RECORDS:
------------------------------------
import Summits.KontsevichZagierPeriods.KontsevichZagierPeriods.Theorems.SymplecticScissorsRealOnePeriodRelationsIsoLayer
import Summits.KontsevichZagierPeriods.KontsevichZagierPeriods.Theorems.SymplecticScissorsRealOnePeriodRelationsStubOvalPath
import Summits.KontsevichZagierPeriods.KontsevichZagierPeriods.Theorems.SymplecticScissorsRealOnePeriodRelationsStubOvalRealise

/-!
# Crux `RealOnePeriodRelations` (stmt-KontsevichZagierPeriods-10042), line `nash-retraction-thin-strip`, reshape 5
# (the unconditional LOOP layer): ARCS, part 1 — the oval arc

An odd oval cell `[∫_{(e₁,e₂)} (P₂√f + P₃/√f)]` on `E_{A,B} : y² = f(x) = x³ + Ax + B` (`e₁ < e₂` consecutive real
roots, `f > 0` between) is, modulo `M₁`, the real realisation of HALF the CLOSED oval symbol
`(E_{A,B}, (P₂ y + P₃/y) dx, oval)` with the same value (`stub_ovalArc`, registered): the oval loop of `stub_ovalPath`
(`x(t) = e₁ + 16(e₂ − e₁)t²(1 − t)²`, there on `y > 0` and back on `y < 0`), the Bézout normal form `stub_ellForm` of
the elliptic layer, the chain rule on the two open halves (`sum_eval_deriv_eq`), rule 2 along the two halves
(`stub_ovalRealise`) and the value bookkeeping `half_period_eq_value` (the period integrand is real off `t = ½`).
General lemmas used again by the branch arc: `sum_eval_deriv_eq`, `two_mul_deriv_of_sq_eq`, `half_period_eq_value`,
`hasDerivAt_cubic`. [cite: HuberWustholz2022, §3.3.1 and §13.2] [cite: KontsevichZagier2001, §1.2]
-/

noncomputable section

open scoped BigOperators Polynomial
open Set MeasureTheory MvPolynomial
open Literature.NumberTheory.Transcendental Literature.NumberTheory.Transcendental.CurvePeriods
open Summit.KontsevichZagierPeriods.SymplecticScissors.RealOnePeriodRelationsNegative (M₁ H₁ crux_iff unitDom)

namespace Summit.KontsevichZagierPeriods.SymplecticScissors.RealOnePeriodRelations

namespace LoopLayer

/-- CHAIN-RULE BOOKKEEPING along a path on `E_{A,B}`: if near `t` the path is `u ↦ (X(u), Y(u))` with
`X′(t) = X'`, `Y′(t) = Y'`, then `Σᵢ ωᵢ(γ(t)) γᵢ′(t) = G(X,Y) X' + H(X,Y) Y'` for `ω = (G, H)`. [folklore] -/
theorem sum_eval_deriv_eq {A B : ℂ} (γ : CurvePath (weierCurve A B)) (G H : MvPolynomial (Fin 2) ℂ) {t : ℝ}
    {X Y : ℝ → ℂ} {X' Y' : ℂ} (hγ : ∀ᶠ u in nhds t, γ.toFun u = ![X u, Y u]) (hX : HasDerivAt X X' t)
    (hY : HasDerivAt Y Y' t) :
    (∑ i, MvPolynomial.eval (γ.toFun t) ((![G, H] : Fin 2 → MvPolynomial (Fin 2) ℂ) i) *
        deriv (fun u => γ.toFun u i) t) =
      MvPolynomial.eval ![X t, Y t] G * X' + MvPolynomial.eval ![X t, Y t] H * Y' := by
  have h0 : deriv (fun u => γ.toFun u 0) t = X' := by
    rw [Filter.EventuallyEq.deriv_eq (hγ.mono fun u hu => show γ.toFun u 0 = X u by rw [hu]; rfl)]
    exact hX.deriv
  have h1 : deriv (fun u => γ.toFun u 1) t = Y' := by
    rw [Filter.EventuallyEq.deriv_eq (hγ.mono fun u hu => show γ.toFun u 1 = Y u by rw [hu]; rfl)]
    exact hY.deriv
  have ht : γ.toFun t = ![X t, Y t] := hγ.self_of_nhds
  rw [Fin.sum_univ_two, h0, h1, ht]
  rfl

/-- DIFFERENTIATING THE CURVE EQUATION along a path: if `Y(u)² = f(X(u))` near `t`, then
`2 Y(t) Y′(t) = f′(X(t)) X′(t)`. [folklore] -/
theorem two_mul_deriv_of_sq_eq {A B : ℂ} {X Y : ℝ → ℂ} {X' Y' : ℂ} {t : ℝ}
    (h : ∀ᶠ u in nhds t, Y u ^ 2 = X u ^ 3 + A * X u + B) (hX : HasDerivAt X X' t) (hY : HasDerivAt Y Y' t) :
    2 * Y t * Y' = (3 * X t ^ 2 + A) * X' := by
  have h1 : HasDerivAt (fun u => Y u ^ 2) (2 * Y t * Y') t := by
    have h : HasDerivAt (fun u => Y u * Y u) (Y' * Y t + Y t * Y') t := hY.mul hY
    have e : (fun u => Y u ^ 2) = fun u => Y u * Y u := funext fun u => sq (Y u)
    rw [e]
    exact h.congr_deriv (by ring)
  have h2 : HasDerivAt (fun u => X u ^ 3 + A * X u + B) ((3 * X t ^ 2 + A) * X') t := by
    refine (((hX.pow 3).add (hX.const_mul A)).add_const B).congr_deriv ?_
    push_cast
    ring
  have h' : (fun u => X u ^ 3 + A * X u + B) =ᶠ[nhds t] (fun u => Y u ^ 2) := h.mono fun u hu => hu.symm
  exact (h1.congr_of_eventuallyEq h').unique h2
------------------------------------
WHAT IS BEING ASKED:
Copy out every record exactly; leave nothing out.

RESULT BELOW:
import Summits.KontsevichZagierPeriods.KontsevichZagierPeriods.Theorems.SymplecticScissorsRealOnePeriodRelationsIsoLayer
import Summits.KontsevichZagierPeriods.KontsevichZagierPeriods.Theorems.SymplecticScissorsRealOnePeriodRelationsStubOvalPath
import Summits.KontsevichZagierPeriods.KontsevichZagierPeriods.Theorems.SymplecticScissorsRealOnePeriodRelationsStubOvalRealise

/-!
# Crux `RealOnePeriodRelations` (stmt-KontsevichZagierPeriods-10042), line `nash-retraction-thin-strip`, reshape 5
# (the unconditional LOOP layer): ARCS, part 1 — the oval arc

An odd oval cell `[∫_{(e₁,e₂)} (P₂√f + P₃/√f)]` on `E_{A,B} : y² = f(x) = x³ + Ax + B` (`e₁ < e₂` consecutive real
roots, `f > 0` between) is, modulo `M₁`, the real realisation of HALF the CLOSED oval symbol
`(E_{A,B}, (P₂ y + P₃/y) dx, oval)` with the same value (`stub_ovalArc`, registered): the oval loop of `stub_ovalPath`
(`x(t) = e₁ + 16(e₂ − e₁)t²(1 − t)²`, there on `y > 0` and back on `y < 0`), the Bézout normal form `stub_ellForm` of
the elliptic layer, the chain rule on the two open halves (`sum_eval_deriv_eq`), rule 2 along the two halves
(`stub_ovalRealise`) and the value bookkeeping `half_period_eq_value` (the period integrand is real off `t = ½`).
General lemmas used again by the branch arc: `sum_eval_deriv_eq`, `two_mul_deriv_of_sq_eq`, `half_period_eq_value`,
`hasDerivAt_cubic`. [cite: HuberWustholz2022, §3.3.1 and §13.2] [cite: KontsevichZagier2001, §1.2]
-/

noncomputable section

open scoped BigOperators Polynomial
open Set MeasureTheory MvPolynomial
open Literature.NumberTheory.Transcendental Literature.NumberTheory.Transcendental.CurvePeriods
open Summit.KontsevichZagierPeriods.SymplecticScissors.RealOnePeriodRelationsNegative (M₁ H₁ crux_iff unitDom)

namespace Summit.KontsevichZagierPeriods.SymplecticScissors.RealOnePeriodRelations

namespace LoopLayer

/-- CHAIN-RULE BOOKKEEPING along a path on `E_{A,B}`: if near `t` the path is `u ↦ (X(u), Y(u))` with
`X′(t) = X'`, `Y′(t) = Y'`, then `Σᵢ ωᵢ(γ(t)) γᵢ′(t) = G(X,Y) X' + H(X,Y) Y'` for `ω = (G, H)`. [folklore] -/
theorem sum_eval_deriv_eq {A B : ℂ} (γ : CurvePath (weierCurve A B)) (G H : MvPolynomial (Fin 2) ℂ) {t : ℝ}
    {X Y : ℝ → ℂ} {X' Y' : ℂ} (hγ : ∀ᶠ u in nhds t, γ.toFun u = ![X u, Y u]) (hX : HasDerivAt X X' t)
    (hY : HasDerivAt Y Y' t) :
    (∑ i, MvPolynomial.eval (γ.toFun t) ((![G, H] : Fin 2 → MvPolynomial (Fin 2) ℂ) i) *
        deriv (fun u => γ.toFun u i) t) =
      MvPolynomial.eval ![X t, Y t] G * X' + MvPolynomial.eval ![X t, Y t] H * Y' := by
  have h0 : deriv (fun u => γ.toFun u 0) t = X' := by
    rw [Filter.EventuallyEq.deriv_eq (hγ.mono fun u hu => show γ.toFun u 0 = X u by rw [hu]; rfl)]
    exact hX.deriv
  have h1 : deriv (fun u => γ.toFun u 1) t = Y' := by
    rw [Filter.EventuallyEq.deriv_eq (hγ.mono fun u hu => show γ.toFun u 1 = Y u by rw [hu]; rfl)]
    exact hY.deriv
  have ht : γ.toFun t = ![X t, Y t] := hγ.self_of_nhds
  rw [Fin.sum_univ_two, h0, h1, ht]
  rfl

/-- DIFFERENTIATING THE CURVE EQUATION along a path: if `Y(u)² = f(X(u))` near `t`, then
`2 Y(t) Y′(t) = f′(X(t)) X′(t)`. [folklore] -/
theorem two_mul_deriv_of_sq_eq {A B : ℂ} {X Y : ℝ → ℂ} {X' Y' : ℂ} {t : ℝ}
    (h : ∀ᶠ u in nhds t, Y u ^ 2 = X u ^ 3 + A * X u + B) (hX : HasDerivAt X X' t) (hY : HasDerivAt Y Y' t) :
    2 * Y t * Y' = (3 * X t ^ 2 + A) * X' := by
  have h1 : HasDerivAt (fun u => Y u ^ 2) (2 * Y t * Y') t := by
    have h : HasDerivAt (fun u => Y u * Y u) (Y' * Y t + Y t * Y') t := hY.mul hY
    have e : (fun u => Y u ^ 2) = fun u => Y u * Y u := funext fun u => sq (Y u)
    rw [e]
    exact h.congr_deriv (by ring)
  have h2 : HasDerivAt (fun u => X u ^ 3 + A * X u + B) ((3 * X t ^ 2 + A) * X') t := by
    refine (((hX.pow 3).add (hX.const_mul A)).add_const B).congr_deriv ?_
    push_cast
    ring
  have h' : (fun u => X u ^ 3 + A * X u + B) =ᶠ[nhds t] (fun u => Y u ^ 2) := h.mono fun u hu => hu.symm
  exact (h1.congr_of_eventuallyEq h').unique h2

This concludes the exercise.